En effet, les trois divinités représentées sont traditionnellement liées aux différentes phases de l’alchimie et aux couleurs caractéristiques de chacune d’entre elles, leurs trois images se retrouvant ensemble dans l’illustration d’un texte alchimique, l’Escalier des Sages.
Pluton, avec son manteau noir, est associé à la première phase de l’œuvre : le Nigredo (Œuvre au noir), qui représente non seulement la matière première à partir de laquelle on commence à arriver à la pierre philosophale, mais aussi l’état émotionnel intérieur dans lequel se trouve l’alchimiste au début de son voyage, un état fait de dépression, de désespoir, d’abandon et de solitude. Il s’agit d’un état psychologique qui s’identifie à la mélancolie, comme le montre l’estampe de Dürer du même nom.
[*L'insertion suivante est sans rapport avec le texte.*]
import Literature.Analysis.Quadrature.FilonMethod
import HarnessLib

/-!
# Filon's method: the small-`θ` limits of the coefficients (proof of `FilonSmallTheta`)

PROOF LAYER (theorems only) for `Literature/Analysis/Quadrature/FilonMethod.lean` (Davis–Rabinowitz,
*Methods of Numerical Integration*, 2nd ed. 1984, Sect. 2.10.2): the statement file records as a cited fact
`FilonSmallTheta` — (2.10.2.11): `α(θ) → 0`, `β(θ) → 2/3`, `γ(θ) → 4/3` as `θ → 0`, `θ ≠ 0`, for Filon's
coefficients (2.10.2.9). DISCHARGED here (`FilonSmallTheta_holds`) with explicit linear rates, from
Mathlib's Taylor remainders `Real.sin_bound` (`|sin x − (x − x³/6)| ≤ |x|⁵/100`) and `Real.cos_bound`
(`|cos x − (1 − x²/2)| ≤ (5/96)|x|⁴`) on `|x| ≤ 1`:

* `γ(θ) − 4/3 = 4(E_s − θE_c)/θ³` with `E_s`, `E_c` the remainders at `θ` ⇒ `|γ(θ) − 4/3| ≤ |θ|` (`|θ| ≤ 1`);
* after the double-angle reduction `cos²θ = ½ + ½cos 2θ`, `2 sin θ cos θ = sin 2θ`, with `E₁`, `E₂` the
  remainders at `2θ`: `β(θ) − 2/3 = (θE₂ − 2E₁)/θ³`, `α(θ) = (−(2/3)θ⁴ + θE₁/2 + E₂)/θ³` ⇒
  `|β(θ) − 2/3| ≤ |θ|`, `|α(θ)| ≤ 2|θ|` (`|θ| ≤ ½`).
-/

open Filter Topology Real

namespace Literature.Analysis.Quadrature


/-- A linear bound near `0` gives the punctured limit. [folklore] -/
private theorem tendsto_punctured_of_abs_sub_le {f : ℝ → ℝ} {L K δ : ℝ} (hδ : 0 < δ) (hK : 0 ≤ K)
    (h : ∀ θ : ℝ, θ ≠ 0 → |θ| ≤ δ → |f θ - L| ≤ K * |θ|) :
    Tendsto f (𝓝[≠] 0) (𝓝 L) := by
  rw [Metric.tendsto_nhdsWithin_nhds]
  intro ε hε
  refine ⟨min δ (ε / (K + 1)), lt_min hδ (by positivity), fun θ hθ hdist ↦ ?_⟩
  rw [Real.dist_eq, sub_zero] at hdist
  rw [Real.dist_eq]
  have hθδ : |θ| ≤ δ := (hdist.le.trans (min_le_left _ _))
  have hθε : |θ| < ε / (K + 1) := lt_of_lt_of_le hdist (min_le_right _ _)
  have hb := h θ hθ hθδ
  have hK1 : 0 < K + 1 := by linarith
  calc |f θ - L| ≤ K * |θ| := hb
    _ ≤ (K + 1) * |θ| := by nlinarith [abs_nonneg θ]
    _ < (K + 1) * (ε / (K + 1)) := by exact mul_lt_mul_of_pos_left hθε hK1
    _ = ε := by field_simp

/-- `|γ(θ) − 4/3| ≤ |θ|` for `0 < |θ| ≤ 1`: `sin θ − θ cos θ − θ³/3 = E_s − θ E_c` with the Taylor remainders
`E_s = sin θ − (θ − θ³/6)`, `E_c = cos θ − (1 − θ²/2)`. [cite: DavisRabinowitz1984, Sect. 2.10.2 (2.10.2.11)] -/
private theorem abs_filonGamma_sub_le {θ : ℝ} (hθ : θ ≠ 0) (h1 : |θ| ≤ 1) :
    |filonGamma θ - 4 / 3| ≤ |θ| := by
  set Es := Real.sin θ - (θ - θ ^ 3 / 6) with hEs
  set Ec := Real.cos θ - (1 - θ ^ 2 / 2) with hEc
  have hs : |Es| ≤ |θ| ^ 5 / 100 := Real.sin_bound h1
  have hc : |Ec| ≤ |θ| ^ 4 * (5 / 96) := Real.cos_bound h1
  have key : filonGamma θ - 4 / 3 = 4 * (Es - θ * Ec) / θ ^ 3 := by
    unfold filonGamma
    rw [hEs, hEc]
    field_simp
    ring
  rw [key, abs_div, abs_mul, abs_pow, show |(4:ℝ)| = 4 by norm_num]
  have hθ3 : 0 < |θ| ^ 3 := by positivity
  rw [div_le_iff₀ hθ3]
  have htri : |Es - θ * Ec| ≤ |Es| + |θ| * |Ec| := by
    calc |Es - θ * Ec| ≤ |Es| + |θ * Ec| := abs_sub _ _
      _ = |Es| + |θ| * |Ec| := by rw [abs_mul]
  have ha : 0 ≤ |θ| := abs_nonneg θ
  nlinarith [htri, hs, hc, mul_nonneg ha (abs_nonneg Ec), pow_le_one₀ ha h1 (n := 2),
    pow_nonneg ha 2, pow_nonneg ha 3, pow_nonneg ha 4, pow_nonneg ha 5,
    mul_le_mul_of_nonneg_left h1 (pow_nonneg ha 4)]


/-- `|β(θ) − 2/3| ≤ |θ|` for `0 < |θ| ≤ 1/2`: with `cos²θ = ½ + ½cos 2θ`, `2 sin θ cos θ = sin 2θ` and the Taylor
remainders `E₁ = sin 2θ − (2θ − (2θ)³/6)`, `E₂ = cos 2θ − (1 − (2θ)²/2)`:
`θ(1 + cos²θ) − sin 2θ = θ³/3 + θE₂/2 − E₁`. [cite: DavisRabinowitz1984, Sect. 2.10.2 (2.10.2.11)] -/
private theorem abs_filonBeta_sub_le {θ : ℝ} (hθ : θ ≠ 0) (h1 : |θ| ≤ 1 / 2) :
    |filonBeta θ - 2 / 3| ≤ |θ| := by
  have h2 : |2 * θ| ≤ 1 := by rw [abs_mul, show |(2:ℝ)| = 2 by norm_num]; linarith
  set E1 := Real.sin (2 * θ) - (2 * θ - (2 * θ) ^ 3 / 6) with hE1
  set E2 := Real.cos (2 * θ) - (1 - (2 * θ) ^ 2 / 2) with hE2
  have hs : |E1| ≤ |2 * θ| ^ 5 / 100 := Real.sin_bound h2
  have hc : |E2| ≤ |2 * θ| ^ 4 * (5 / 96) := Real.cos_bound h2
  rw [abs_mul, show |(2:ℝ)| = 2 by norm_num] at hs hc
  have key : filonBeta θ - 2 / 3 = (θ * E2 - 2 * E1) / θ ^ 3 := by
    unfold filonBeta
    rw [Real.cos_sq θ, ← Real.sin_two_mul, hE1, hE2]
    field_simp
    ring
  rw [key, abs_div, abs_pow]
  have hθ3 : 0 < |θ| ^ 3 := by positivity
  rw [div_le_iff₀ hθ3]
  have htri : |θ * E2 - 2 * E1| ≤ |θ| * |E2| + 2 * |E1| := by
    calc |θ * E2 - 2 * E1| ≤ |θ * E2| + |2 * E1| := abs_sub _ _
      _ = |θ| * |E2| + 2 * |E1| := by rw [abs_mul, abs_mul, show |(2:ℝ)| = 2 by norm_num]
  have ha : 0 ≤ |θ| := abs_nonneg θ
  nlinarith [htri, hs, hc, mul_nonneg ha (abs_nonneg E2), abs_nonneg E1,
    pow_nonneg ha 2, pow_nonneg ha 3, pow_nonneg ha 4, pow_nonneg ha 5,
    mul_le_mul_of_nonneg_left h1 (pow_nonneg ha 4), mul_le_mul_of_nonneg_left h1 (pow_nonneg ha 3)]

/-- `|α(θ)| ≤ 2|θ|` for `0 < |θ| ≤ 1/2`: with `θ sin θ cos θ = (θ/2) sin 2θ`, `2 sin²θ = 1 − cos 2θ`:
`θ² + θ sin θ cos θ − 2 sin²θ = −(2/3)θ⁴ + θE₁/2 + E₂`. [cite: DavisRabinowitz1984, Sect. 2.10.2 (2.10.2.11)] -/
private theorem abs_filonAlpha_le {θ : ℝ} (hθ : θ ≠ 0) (h1 : |θ| ≤ 1 / 2) :
    |filonAlpha θ - 0| ≤ 2 * |θ| := by
  have h2 : |2 * θ| ≤ 1 := by rw [abs_mul, show |(2:ℝ)| = 2 by norm_num]; linarith
  set E1 := Real.sin (2 * θ) - (2 * θ - (2 * θ) ^ 3 / 6) with hE1
  set E2 := Real.cos (2 * θ) - (1 - (2 * θ) ^ 2 / 2) with hE2
  have hs : |E1| ≤ |2 * θ| ^ 5 / 100 := Real.sin_bound h2
  have hc : |E2| ≤ |2 * θ| ^ 4 * (5 / 96) := Real.cos_bound h2
  rw [abs_mul, show |(2:ℝ)| = 2 by norm_num] at hs hc
  have key : filonAlpha θ - 0 = (-(2 / 3) * θ ^ 4 + θ * E1 / 2 + E2) / θ ^ 3 := by
    unfold filonAlpha
    rw [show θ * Real.sin θ * Real.cos θ = θ / 2 * (2 * Real.sin θ * Real.cos θ) by ring,
      ← Real.sin_two_mul, Real.sin_sq, Real.cos_sq θ, hE1, hE2]
    field_simp
    ring
  rw [key, abs_div, abs_pow]
  have hθ3 : 0 < |θ| ^ 3 := by positivity
  rw [div_le_iff₀ hθ3]
  have htri : |-(2 / 3) * θ ^ 4 + θ * E1 / 2 + E2| ≤ 2 / 3 * |θ| ^ 4 + |θ| * |E1| / 2 + |E2| := by
    calc |-(2 / 3) * θ ^ 4 + θ * E1 / 2 + E2|
        ≤ |-(2 / 3) * θ ^ 4 + θ * E1 / 2| + |E2| := abs_add_le _ _
      _ ≤ |-(2 / 3) * θ ^ 4| + |θ * E1 / 2| + |E2| := by linarith [abs_add_le (-(2 / 3) * θ ^ 4) (θ * E1 / 2)]
      _ = 2 / 3 * |θ| ^ 4 + |θ| * |E1| / 2 + |E2| := by
          rw [abs_mul, abs_div, abs_mul, abs_pow, show |(-(2/3):ℝ)| = 2/3 by norm_num,
            show |(2:ℝ)| = 2 by norm_num]
  have ha : 0 ≤ |θ| := abs_nonneg θ
  nlinarith [htri, hs, hc, mul_nonneg ha (abs_nonneg E1), abs_nonneg E2,
    pow_nonneg ha 2, pow_nonneg ha 3, pow_nonneg ha 4, pow_nonneg ha 5, pow_nonneg ha 6,
    mul_le_mul_of_nonneg_left h1 (pow_nonneg ha 3), mul_le_mul_of_nonneg_left h1 (pow_nonneg ha 5),
    mul_le_mul_of_nonneg_left h1 (pow_nonneg ha 4)]

/-- **(2.10.2.11), PROVED** (discharge of the cited fact `FilonSmallTheta`): `α(θ) → 0`, `β(θ) → 2/3`,
`γ(θ) → 4/3` as `θ → 0`, `θ ≠ 0` — with the explicit rates `|α(θ)| ≤ 2|θ|`, `|β(θ) − 2/3| ≤ |θ|`
(`|θ| ≤ ½`) and `|γ(θ) − 4/3| ≤ |θ|` (`|θ| ≤ 1`) from the Taylor remainders of `sin` and `cos`
(`Real.sin_bound`, `Real.cos_bound`). [cite: DavisRabinowitz1984, Sect. 2.10.2 (2.10.2.11)] -/
theorem FilonSmallTheta_holds : FilonSmallTheta := by
  refine ⟨?_, ?_, ?_⟩
  · exact tendsto_punctured_of_abs_sub_le (by norm_num : (0:ℝ) < 1 / 2) (by norm_num)
      (fun θ hθ h ↦ abs_filonAlpha_le hθ h)
  · exact tendsto_punctured_of_abs_sub_le (by norm_num : (0:ℝ) < 1 / 2) zero_le_one
      (fun θ hθ h ↦ by simpa using abs_filonBeta_sub_le hθ h)
  · exact tendsto_punctured_of_abs_sub_le zero_lt_one zero_le_one
      (fun θ hθ h ↦ by simpa using abs_filonGamma_sub_le hθ h)

end Literature.Analysis.Quadrature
Il faut garder à l’esprit que les étapes alchimiques doivent toujours être comprises sur deux niveaux parallèles, l’un externe et concret qui concerne le monde de la matière et les opérations chimiques qui la transforment, et l’autre mental relatif aux états intérieurs qui se créent chez l’alchimiste au cours de la réalisation de l’œuvre. Le premier pas par lequel l’alchimiste commence son voyage est symboliquement identifié par Pluton, seigneur des enfers, dans les profondeurs de la terre (et l’intériorité obscure de l’alchimiste) : c’est la première étape de la procédure alchimique, qui est identifiée dans son ensemble par la devise alchimique : Visita Interiora Terrae Rectificando Invenies Occultum Lapidem, c’est-à-dire VITRIOL, la phrase traduite en italien signifie : visite l’intériorité de la terre et en rectifiant tu trouveras la pierre cachée, c’est-à-dire la pierre philosophale. Le chemin décrit ici identifie trois phases à effectuer en séquence : 1) visiter l’intériorité de la terre, 2) effectuer l’opération de rectification (c’est-à-dire de purification), 3) et tu trouveras la pierre philosophale (la première phase est donc liée à l’élément Terre). On retrouve cette devise alchimique dans cette image (fig. 7) tirée du livre, publié en 1613, écrit par Basile Valentin, alchimiste du XVe siècle, et intitulé Azoth, terme fondamental pour les alchimistes (que l’on retrouve d’ailleurs dans le laboratoire du Mont, sous le portrait de Paracelse).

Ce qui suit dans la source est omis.